(Dataset records)
import Summits.Ventures.Crystal3D.Theorems.StickyWulffConstantNoReconstructionGainExactLocalReplication
import Summits.Ventures.Crystal3D.Theorems.StickyWulffConstantNoReconstructionGainCoplanarFilm
import HarnessLib

/-!
# No criminal is a union of planar off-lattice rafts (line `replication-exactness`)

HONEST FRAMING. Part of the venture `Summits/Ventures/Crystal3D` (cell `crystal3d-full`), supports the
crux `NoReconstructionGain` (stmt-Ventures-19144, route `route-Ventures-StickyWulffConstant`), line
`replication-exactness` (lead wulff-p1 g18).  Second instantiation of the LOCAL replication licence
`not_isCriminal_of_localAtom` (`…ExactLocalReplication`), with the landed rung
`planarComponents_adhesion` (`…CoplanarFilm`: a film whose OFF-LATTICE contact components are planar
gains at most `C ρ` over the slab sample, every normal).  The film property "there are labels
`c, n` with every off-lattice ball `x` on the plane `⟪x − c x, n x⟫ = 0`, `n x ≠ 0`, constant along
unit bonds between off-lattice balls" is local: translation covariant (`c ↦ c(· − t) + t`,
`n ↦ n(· − t)`) and inherited by far unions (labels chosen copy by copy).

* `not_isCriminal_of_planarComponents` — such a film is not a criminal, on any face `H(ν,s)`;
* `not_isCriminal_of_coplanar_offLattice` — in particular a film whose off-lattice balls are
  COPLANAR (its lattice balls arbitrary) is never a criminal: no monolayer-type reconstruction gains.

WHAT THIS IS NOT: non-planar off-lattice components are not covered; the crux is not moved; rung F-C1
not moved.
-/

noncomputable section

namespace Summit.Ventures.Crystal3D.Theorems

open Summit.Ventures.Crystal3D
open Literature.MathematicalPhysics.StatisticalMechanics (fccStacking contactDeficiency)
open scoped InnerProductSpace
open Finset

/-- Translation covariance of planar labels. -/
private theorem planarLabels_translate {F : Finset (EuclideanSpace ℝ (Fin 3))}
    (hF : (∃ c n : EuclideanSpace ℝ (Fin 3) → EuclideanSpace ℝ (Fin 3),
      (∀ x ∈ F, x ∉ fccStacking 1 (Real.sqrt (2 / 3)) → n x ≠ 0 ∧ ⟪x - c x, n x⟫_ℝ = 0) ∧
      (∀ x ∈ F, ∀ y ∈ F, x ∉ fccStacking 1 (Real.sqrt (2 / 3)) →
        y ∉ fccStacking 1 (Real.sqrt (2 / 3)) → dist x y = 1 → c x = c y ∧ n x = n y)))
    {t : EuclideanSpace ℝ (Fin 3)} (ht : t ∈ fccStacking 1 (Real.sqrt (2 / 3))) :
    (∃ c n : EuclideanSpace ℝ (Fin 3) → EuclideanSpace ℝ (Fin 3),
      (∀ x ∈ F.image fun q => q + t, x ∉ fccStacking 1 (Real.sqrt (2 / 3)) → n x ≠ 0 ∧ ⟪x - c x, n x⟫_ℝ = 0) ∧
      (∀ x ∈ F.image fun q => q + t, ∀ y ∈ F.image fun q => q + t, x ∉ fccStacking 1 (Real.sqrt (2 / 3)) →
        y ∉ fccStacking 1 (Real.sqrt (2 / 3)) → dist x y = 1 → c x = c y ∧ n x = n y)) := by
  classical
  obtain ⟨c, n, h1, h2⟩ := hF
  have hoff : ∀ q, q + t ∉ fccStacking 1 (Real.sqrt (2 / 3)) → q ∉ fccStacking 1 (Real.sqrt (2 / 3)) :=
    fun q hq hqΛ => hq (fcc_add_site_mem hqΛ ht)
  refine ⟨fun x => c (x - t) + t, fun x => n (x - t), fun x hx hxΛ => ?_, fun x hx y hy hxΛ hyΛ hd => ?_⟩
  · obtain ⟨q, hq, rfl⟩ := Finset.mem_image.1 hx
    obtain ⟨hn, hc⟩ := h1 q hq (hoff q hxΛ)
    refine ⟨by simpa only [add_sub_cancel_right] using hn, ?_⟩
    have e : q + t - (c (q + t - t) + t) = q - c q := by rw [add_sub_cancel_right]; abel
    show ⟪q + t - (c (q + t - t) + t), n (q + t - t)⟫_ℝ = 0
    rw [e, add_sub_cancel_right]; exact hc
  · obtain ⟨q, hq, rfl⟩ := Finset.mem_image.1 hx
    obtain ⟨q', hq', rfl⟩ := Finset.mem_image.1 hy
    rw [dist_add_right] at hd
    obtain ⟨hc, hn⟩ := h2 q hq q' hq' (hoff q hxΛ) (hoff q' hyΛ) hd
    simp only [add_sub_cancel_right, hc, hn, and_self]

/-- Far unions inherit planar labels (chosen copy by copy). -/
private theorem planarLabels_biUnion (T : Finset (EuclideanSpace ℝ (Fin 3)))
    (G : EuclideanSpace ℝ (Fin 3) → Finset (EuclideanSpace ℝ (Fin 3)))
    (hG : ∀ t ∈ T, (∃ c n : EuclideanSpace ℝ (Fin 3) → EuclideanSpace ℝ (Fin 3),
      (∀ x ∈ G t, x ∉ fccStacking 1 (Real.sqrt (2 / 3)) → n x ≠ 0 ∧ ⟪x - c x, n x⟫_ℝ = 0) ∧
      (∀ x ∈ G t, ∀ y ∈ G t, x ∉ fccStacking 1 (Real.sqrt (2 / 3)) →
        y ∉ fccStacking 1 (Real.sqrt (2 / 3)) → dist x y = 1 → c x = c y ∧ n x = n y)))
    (hfar : ∀ t ∈ T, ∀ t' ∈ T, t ≠ t' → ∀ y ∈ G t, ∀ y' ∈ G t', 1 < dist y y') :
    (∃ c n : EuclideanSpace ℝ (Fin 3) → EuclideanSpace ℝ (Fin 3),
      (∀ x ∈ T.biUnion G, x ∉ fccStacking 1 (Real.sqrt (2 / 3)) → n x ≠ 0 ∧ ⟪x - c x, n x⟫_ℝ = 0) ∧
      (∀ x ∈ T.biUnion G, ∀ y ∈ T.biUnion G, x ∉ fccStacking 1 (Real.sqrt (2 / 3)) →
        y ∉ fccStacking 1 (Real.sqrt (2 / 3)) → dist x y = 1 → c x = c y ∧ n x = n y)) := by
  classical
  -- total label functions, copy by copy
  have hG' : ∀ t, ∃ c n : EuclideanSpace ℝ (Fin 3) → EuclideanSpace ℝ (Fin 3), t ∈ T →
      (∀ x ∈ G t, x ∉ fccStacking 1 (Real.sqrt (2 / 3)) → n x ≠ 0 ∧ ⟪x - c x, n x⟫_ℝ = 0) ∧
      (∀ x ∈ G t, ∀ y ∈ G t, x ∉ fccStacking 1 (Real.sqrt (2 / 3)) →
        y ∉ fccStacking 1 (Real.sqrt (2 / 3)) → dist x y = 1 → c x = c y ∧ n x = n y) := by
    intro t
    by_cases ht : t ∈ T
    · obtain ⟨c, n, h1, h2⟩ := hG t ht
      exact ⟨c, n, fun _ => ⟨h1, h2⟩⟩
    · exact ⟨fun x => x, fun x => x, fun h => absurd h ht⟩
  choose c n hcn using hG'
  -- the copy containing a ball is unique
  have huniq : ∀ x, ∀ t ∈ T, x ∈ G t → ∀ t' ∈ T, x ∈ G t' → t = t' := by
    intro x t ht hx t' ht' hx'
    by_contra hne
    have := hfar t ht t' ht' hne x hx x hx'
    rw [dist_self] at this
    linarith only [this]
  set sel : EuclideanSpace ℝ (Fin 3) → EuclideanSpace ℝ (Fin 3) :=
    fun x => if h : ∃ t, t ∈ T ∧ x ∈ G t then Classical.choose h else 0 with hsel
  have hselt : ∀ t ∈ T, ∀ x ∈ G t, sel x = t := by
    intro t ht x hx
    have h : ∃ t, t ∈ T ∧ x ∈ G t := ⟨t, ht, hx⟩
    have e : sel x = Classical.choose h := by rw [hsel]; exact dif_pos h
    rw [e]
    exact huniq x _ (Classical.choose_spec h).1 (Classical.choose_spec h).2 t ht hx
  refine ⟨fun x => c (sel x) x, fun x => n (sel x) x, fun x hx hxΛ => ?_, fun x hx y hy hxΛ hyΛ hd => ?_⟩
  · obtain ⟨t, ht, hxt⟩ := Finset.mem_biUnion.1 hx
    simp only [hselt t ht x hxt]
    exact ((hcn t) ht).1 x hxt hxΛ
  · obtain ⟨t, ht, hxt⟩ := Finset.mem_biUnion.1 hx
    obtain ⟨t', ht', hyt⟩ := Finset.mem_biUnion.1 hy
    have htt : t = t' := by
      by_contra hne
      have := hfar t ht t' ht' hne x hxt y hyt
      rw [hd] at this
      exact lt_irrefl _ this
    subst htt
    simp only [hselt t ht x hxt, hselt t ht y hyt]
    exact ((hcn t) ht).2 x hxt y hyt hxΛ hyΛ hd

/-- **No criminal has planar off-lattice components.**  If labels `c, n` put every off-lattice ball
`x` of the film on a plane `⟪x − c x, n x⟫ = 0` (`n x ≠ 0`) and are constant along unit bonds between
off-lattice balls (each off-lattice contact component is planar; lattice balls arbitrary), the film
is not a criminal, on any face. -/
theorem not_isCriminal_of_planarComponents {ν : EuclideanSpace ℝ (Fin 3)} (hν : ‖ν‖ = 1) {s : ℝ}
    {Q : Finset (EuclideanSpace ℝ (Fin 3))} (c n : EuclideanSpace ℝ (Fin 3) → EuclideanSpace ℝ (Fin 3))
    (hplane : ∀ x ∈ Q, x ∉ fccStacking 1 (Real.sqrt (2 / 3)) → n x ≠ 0 ∧ ⟪x - c x, n x⟫_ℝ = 0)
    (hbond : ∀ x ∈ Q, ∀ y ∈ Q, x ∉ fccStacking 1 (Real.sqrt (2 / 3)) →
      y ∉ fccStacking 1 (Real.sqrt (2 / 3)) → dist x y = 1 → c x = c y ∧ n x = n y) :
    ¬ IsCriminal ν s Q := by
  obtain ⟨R, C, hR, h⟩ := planarComponents_adhesion
  refine not_isCriminal_of_localAtom
    (Pf := fun F => (∃ c n : EuclideanSpace ℝ (Fin 3) → EuclideanSpace ℝ (Fin 3),
      (∀ x ∈ F, x ∉ fccStacking 1 (Real.sqrt (2 / 3)) → n x ≠ 0 ∧ ⟪x - c x, n x⟫_ℝ = 0) ∧
      (∀ x ∈ F, ∀ y ∈ F, x ∉ fccStacking 1 (Real.sqrt (2 / 3)) →
        y ∉ fccStacking 1 (Real.sqrt (2 / 3)) → dist x y = 1 → c x = c y ∧ n x = n y))) (C := C)
    (fun F hF t ht => planarLabels_translate hF ht) planarLabels_biUnion hν hR
    (fun ρ hρ X P hpack hPX hP hPf _ => h ν hν ρ hρ X P hpack hPX hP hPf) ⟨c, n, hplane, hbond⟩

/-- **No monolayer-type criminal.**  A film whose off-lattice balls are coplanar (on one plane
`⟪x − c₀, n₀⟫ = 0`, `n₀ ≠ 0`; its lattice balls arbitrary) is not a criminal, on any face. -/
theorem not_isCriminal_of_coplanar_offLattice {ν : EuclideanSpace ℝ (Fin 3)} (hν : ‖ν‖ = 1) {s : ℝ}
    {Q : Finset (EuclideanSpace ℝ (Fin 3))} {c₀ n₀ : EuclideanSpace ℝ (Fin 3)} (hn₀ : n₀ ≠ 0)
    (hplane : ∀ x ∈ Q, x ∉ fccStacking 1 (Real.sqrt (2 / 3)) → ⟪x - c₀, n₀⟫_ℝ = 0) :
    ¬ IsCriminal ν s Q :=
  not_isCriminal_of_planarComponents hν (fun _ => c₀) (fun _ => n₀)
    (fun x hx hxΛ => ⟨hn₀, hplane x hx hxΛ⟩) fun _ _ _ _ _ _ _ => ⟨rfl, rfl⟩

end Summit.Ventures.Crystal3D.Theorems

end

> **WORK REQUIRED**: Above are the records; from them, give again exactly the lines from the one containing "off-lattice balls (each" through the one containing "(on one plane", both included.

> **SOLUTION TO THIS TASK**:
off-lattice balls (each off-lattice contact component is planar; lattice balls arbitrary), the film
is not a criminal, on any face. -/
theorem not_isCriminal_of_planarComponents {ν : EuclideanSpace ℝ (Fin 3)} (hν : ‖ν‖ = 1) {s : ℝ}
    {Q : Finset (EuclideanSpace ℝ (Fin 3))} (c n : EuclideanSpace ℝ (Fin 3) → EuclideanSpace ℝ (Fin 3))
    (hplane : ∀ x ∈ Q, x ∉ fccStacking 1 (Real.sqrt (2 / 3)) → n x ≠ 0 ∧ ⟪x - c x, n x⟫_ℝ = 0)
    (hbond : ∀ x ∈ Q, ∀ y ∈ Q, x ∉ fccStacking 1 (Real.sqrt (2 / 3)) →
      y ∉ fccStacking 1 (Real.sqrt (2 / 3)) → dist x y = 1 → c x = c y ∧ n x = n y) :
    ¬ IsCriminal ν s Q := by
  obtain ⟨R, C, hR, h⟩ := planarComponents_adhesion
  refine not_isCriminal_of_localAtom
    (Pf := fun F => (∃ c n : EuclideanSpace ℝ (Fin 3) → EuclideanSpace ℝ (Fin 3),
      (∀ x ∈ F, x ∉ fccStacking 1 (Real.sqrt (2 / 3)) → n x ≠ 0 ∧ ⟪x - c x, n x⟫_ℝ = 0) ∧
      (∀ x ∈ F, ∀ y ∈ F, x ∉ fccStacking 1 (Real.sqrt (2 / 3)) →
        y ∉ fccStacking 1 (Real.sqrt (2 / 3)) → dist x y = 1 → c x = c y ∧ n x = n y))) (C := C)
    (fun F hF t ht => planarLabels_translate hF ht) planarLabels_biUnion hν hR
    (fun ρ hρ X P hpack hPX hP hPf _ => h ν hν ρ hρ X P hpack hPX hP hPf) ⟨c, n, hplane, hbond⟩

/-- **No monolayer-type criminal.**  A film whose off-lattice balls are coplanar (on one plane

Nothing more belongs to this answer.